Semiconductor quantum dots are promising candidates as qubits for spin-based quantum computation as they provide highly tunable structures for trapping and manipulating individual electrons. It is the objective of this doctorate thesis to study on the development of silicon and silicon-germanium epitaxy and nanofabrication techniques for quantum dot devices, and the performance level achieved in the silicon/silicon-germanium material heterosystem.

We describe the growth of two-dimensional electron gas structures in strained Si on high-quality SiGe relaxed buffers with low temperature mobility exceeding 10,000 cm²/Vs, currently limited by the background impurities in our RTCVD system. The modulation of the electron gases using atomic layer deposited Al₂O₃ is also demonstrated. We have developed a wide range of fabrication methods of the electron gases for quantum dot applications including nanolithography and etching techniques optimized for etch selectivity and anisotropy. Feature sizes well under 100 nm can be reliably obtained.

To achieve precise control of exchange coupling of qubits, we present a new concept of parallel 2-D electron gases in a double quantum wells as interaction dimers. A typical value of 0.1 meV for symmetric-anti-symmetric splitting of subbands is predicted by modeling. The signature of inter-well scattering is proved by a negative transconductance effect measured in such structures. The physical realization of such qubit dimers can also enable a novel "flying qubit" scalable architecture for semiconductor-based quantum computers.

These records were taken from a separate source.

import Literature.MathematicalPhysics.QuantumFieldTheory.Balaban1983to89.B5G183Strip
import Literature.MathematicalPhysics.QuantumFieldTheory.Balaban1983to89.B5Hk163Alias
import Literature.MathematicalPhysics.QuantumFieldTheory.Balaban1983to89.B4Green244

/-!
# `Balaban1983to89.B5G183Alias` — the ALIAS RE-INDEXING COVARIANCE of the continued (1.83) entry symbol of `G = Δ₁⁻¹` across the sides of the zero-free strip (cell node X9, successor of `B5G183Strip`)

T. Bałaban, *Propagators and renormalization transformations for lattice gauge theories. I*, Commun. Math.
Phys. **95**, 17–40 (1984) [`Balaban1984PropagatorsI`, cell paper B5], (1.83)–(1.84) p. 31 [PDF 15] and the text
after (1.87)/(1.88) p. 32 [PDF 16] — the formula whose regrouped holomorphic continuation `g183 μ ν l l′ (p′)` is the
object of the tree module `B5G183Strip` (its `[cite: …]` tags mark the location of the printed TEXT of the formula
only; no render is re-read by this unit and no sentence of the paper is quoted or used below).

CITATION HEADER (lean-in-tree rule).  This module is a SUPPLEMENT, not a quotation: it proves, for the regrouped
zero-free normal form `g183` of `B5G183Strip` (the `((l,μ),(l′,ν))` entry of the fiber matrix of `G = Δ₁⁻¹`, `a = 1`,
`U = 1`, continued to complex `p′`), the RE-INDEXING LAW across the strip sides
`g_{μν}(l,l′; p′ + 2πe_i) = g_{μν}(σ_i l, σ_i l′; p′)` at the side points `Re p′_i = −π` of `Strip d κ`,
`0 ≤ κ ≤ κ₁₈₃(d)`, every `n ≥ 1` — the (1.83) analogue of `B5Hk163Alias.h163_tr` ((1.63), cell node X10) and of
`B5Symbol166Strip.W166_tr` ((1.66)).  B5 prints no complex continuation and no such law; everything below is
`[folklore]` audit mathematics.  ABSOLUTE RULE honoured: no statement of the papers is used as a hypothesis; the
imports are kernel-proved tree modules only (`B5G183Strip` = the regrouped symbol, its identification with
`B5Prop11Fiber.balabanFiber….G` on real momenta and its zero-free strip; `B5Hk163Alias` = the leaf shift laws
`vCbar_tr`, `uCbar_tr`, `dC_tr`, `expFacNeg_tr`; `B4Green244` = the exact one-coordinate identity
`v̄·v = S₁/S_ξ` off `w = 1`, `vb_mul_v_of_w_ne_one`).  No constant is attributed to print.

THE MECHANISM (the audit's).  `g183` is assembled in `B5G183Strip` from branches in which every vanishing factor
`Δ(p′)` of (1.83) has been cancelled SYMBOLICALLY at the special alias index `l = 0` (`pairD`, `diagG`, `B1`, `B2`
are `if l = 0 then … else …`).  The translate `p′ ↦ p′ + 2πe_i` does NOT map the index `0` to itself
(`σ_i 0 = e_i ≠ 0`) and `Δ(p′ + 2πe_i) = Δ(p′ + 2π σ_i 0) ≠ Δ(p′)` (`B5Strip145Analytic.DeltaXi_tr`), so no branch is
covariant by itself.  At a side point, however, `Δ(p′) ≠ 0` AND `Δ(p′ + 2πe_i) ≠ 0`
(`B5Symbol166Strip.edge_conditions`), and there every branch agrees with ONE uniform field expression (§3:
`pairD_eq_div`, `diagG_eq_U`, `B1_eq_U`, `B2_eq_U`) — the case splits of `B5G183Strip` were DESIGNED as the
symbolic cancellations of the uniform formulas, and undoing them is exactly the (1.87)/(1.88) consistency
`c_μ = |u v_μ|²(p′)` (continued: `cfac_eq_leaves`) and `∂_μ(p′)·c_μ = v̄_μ(p′)·∂¹_μ·U_0` (`dC_mul_cfac`), which rest on
the exact complex leaf identities of §2: `v̄C·vC = uFactor` (`l = 0`, `|Re p′_μ| < 2π`), `ūC·uC = U_0`,
`∂_μ(p′+l)·vC_μ(p′+l) = e^{ip′_μ} − 1` (a telescoping geometric sum, every `l`) and its conjugate mirror.  The uniform
expression is then covariant up to explicit powers of `c := Δ(p′+2πe_i)/Δ(p′)`: the numerator `Δ(p′)` and `Y^G_λ`
pick up `c` (`YG_tr_mul`), `ΠY^G` picks up `c^d`, `E^G` picks up `c^{d−1}` hence `F^G = E^G/Δ` picks up `c^{d−2}`
(`EG_tr_mul`, `FG_tr_mul`), `𝒩` picks up `c²` (`B5Strip145Analytic.Ncal_tr`), the shifted `Δ(p′+l)` are permuted
(`DeltaXi_shift_tr`) and the leaves are permuted (§1); so `diagU` is exactly covariant (`c/c`), `B1U`, `B2U` pick up
`c⁻¹` each and `midG = ΠY^G/F^G` picks up `c²`: the third term `midG·B1U·B2U` is exactly covariant, and so is `g183`.
All of §3–§5 is identities of field expressions closed by `field_simp`/`ring` from the named nonvanishing facts.

CONTENT.
* §1 the remaining leaf shift laws `vC_tr`, `uC_tr`, `dCbar_tr`, `expFacPos_tr` (dictionary `vC = B4Green244.vb`,
  `dCbar = n(w − 1)`);
* §2 the exact complex leaf identities `vCbar_mul_vC_zero`, `uCbar_mul_uC_zero`, `dC_mul_vC`, `dCbar_mul_vCbar`,
  `cfac_eq_leaves`, `dC_mul_cfac`, `dCbar_mul_cfac`;
* §3 the uniform formulas `diagU`, `B1U`, `B2U` and `pairD_eq_div`, `RG_eq_div`, `Xne_eq_div`, `diagG_eq_U`,
  `B1_eq_U`, `B2_eq_U`, `g183_eq_U` (valid once `Δ(p′) ≠ 0`, `𝒩 ≠ 0`, `Y^G_λ ≠ 0`, `|Re p′_λ| < 2π`);
* §4 the quasi-periodicity of the `G`-denominators `YG_tr_mul`, `prodYG_tr_mul`, `EG_tr_mul`, `FG_tr_mul`;
* §5 **the covariance**: `diagU_tr` (exact), `B1U_tr_mul`, `B2U_tr_mul` (factor `Δ(p′)/Δ(p′+2πe_i)`), `midG_tr_mul`
  (factor `(Δ(p′+2πe_i)/Δ(p′))²`), `third_tr` (exact), the main theorem **`g183_tr`**: for `p′ ∈ Strip d κ`,
  `0 ≤ κ ≤ kappa183 d`, `Re p′_i = −π`, all `n ≥ 1`, `μ, ν, l, l′`:
  `g183 n μ ν l l′ (tr p′ i) = g183 n μ ν (σ_i l) (σ_i l′) p′` (`tr`, `sigma` of `B5Strip145Analytic`), and
  `sum_norm_g183_sigma` (the permuted double alias sum is the double alias sum, so `B5G183Strip.norm_g183_le`
  bounds both sides alike).

HONEST SCOPE.  (i) The covariance is stated at the side points `Re p′_i = −π` only (the form the rectangle contour
uses: the fiber matrix `(g(l,l′))_{l,l′}` is CONJUGATED BY THE PERMUTATION `σ_i`, and the kernel phases
`e^{i(p′+l)x}`, `e^{−i(p′+l′)y}` depend on `p′ + l`, `p′ + l′` only, so the fine-momentum integrand takes the same values
on the two sides); no per-`(l,l′)` periodicity holds and none is claimed; away from the sides (where `Δ(p′)` may
vanish, e.g. at `p′ = 0`) the uniform formulas of §3 are not available and are not used.  (ii) Nothing here is a
BOUND: the per-entry strip bound `‖g183(l,l′;p′)‖ ≤ M183 d` (uniform in `n`, `l`, `l′`) is `B5G183Strip.norm_g183_le`.
WARNING for the successor (decay layer, cell GAPS row G-ne2p2-9 (β)): unlike (1.63) (`B5Hk163Alias.sum_norm_h163_le`)
the DOUBLE alias sum `Σ_{l,l′} ‖g183(l,l′;p′)‖` is NOT bounded uniformly in `n` — its diagonal part contains the free
fine-lattice terms `δ_{ll′}/Δ(p′+l)`, `l ≠ 0`, and `Σ_{l≠0} 1/|Δ(p′+l)| ≍ Σ_{l≠0} W_n(l)⁻¹` (`B4StripSums.W`) is of
order `n^{d−2}` for `d ≥ 3` (`log n` for `d = 2`): the coinciding-point size `η^{2−d}` of the kernel of `Δ₁⁻¹` on the
`η`-lattice.  So a fine-offset multiplier `Σ_{l,l′} e^{i(p′+l)ηa} g(l,l′;p′) e^{−i(p′+l′)ηb}` assembled as in
`B5Hk163Decay` has an `n`-DEPENDENT strip bound, and the decay statement for X9 must either carry B5's short-distance
factor (`d(y,y′)^{−(d−2)}`-type bounds) or be made for the regular part `g183 − δ_{μν}δ_{ll′}/Δ(p′+l)` (every other
term carries the decaying leaves `ū(p′+l)`, `u(p′+l′)` and one shifted `Δ` per alias index, the situation of
`B5Hk163Alias` §1–§3); neither the periodic-kernel assembly nor a `StripRegular` instance nor the decay via
`B4ContourShift` is done here.  (iii) `U = 1`, `a = 1` (the `a` of
(1.84) enters `B5G183Strip` as `a = 1` only), `n ≥ 1` arbitrary (`[NeZero n]`), as in the whole b05/pv15 lineage.
Float cross-check (cell archive `b2b-balaban-pv15-g10/num/check183alias.py|.out`, direct transcription of the
regrouped formulas): 17 098 side-point comparisons `(d,n) ∈ {(2,2),(2,3),(2,4),(3,2),(3,3)}`, all `μ,ν,l,l′`, agree to
`2.3e-15` (values of `|g|` between `3.6e-7` and `1.3`), and `E^G = Δ·F^G` to `4e-16`.
Value = kernel certificate (side covariance = one of the two remaining analyticity inputs for the kernel of `G` via
(1.83), cell GAPS row G-ne2p2-9 (β) for X9), NOT summit progress.  Unit `b2b-balaban-pv15-g10` (PV15 cell lineage,
generation 10; author of `B5G183Strip`).
REVISION LOG. v1 = p188523 (commit 10124451619b).  v1.1 (this text; DOCSTRING-ONLY, no declaration, statement or proof
touched): HONEST SCOPE (ii) rewritten — v1 called the per-entry bound `B5G183Strip.norm_g183_le` «the alias-sum bound»;
it is a per-entry bound, and the double alias sum is `n`-dependent (the free fine-lattice diagonal), now said
explicitly with the consequence for the decay layer; docstring of `sum_norm_g183_sigma` adjusted accordingly.
-/

open scoped BigOperators ComplexConjugate Real
open Finset Complex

The robustness of quantum dot devices is often strongly affected by defect states on the surface arising from the Si/SiO₂ interface. We demonstrate the use of epitaxial regrowth of SiGe for surface passivation, done with thermal cleaning temperatures less than 800°C and negligible degradation of device performance. Side-gated multiple quantum point contacts are fabricated. They can be used to completely deplete electrons on a quantum dot with gate leakage less than a few nA. We have also observed periodic single electron tunneling conductance peaks in a single quantum dot transistor with a side-gate-to-dot capacitance of 4.4 aF.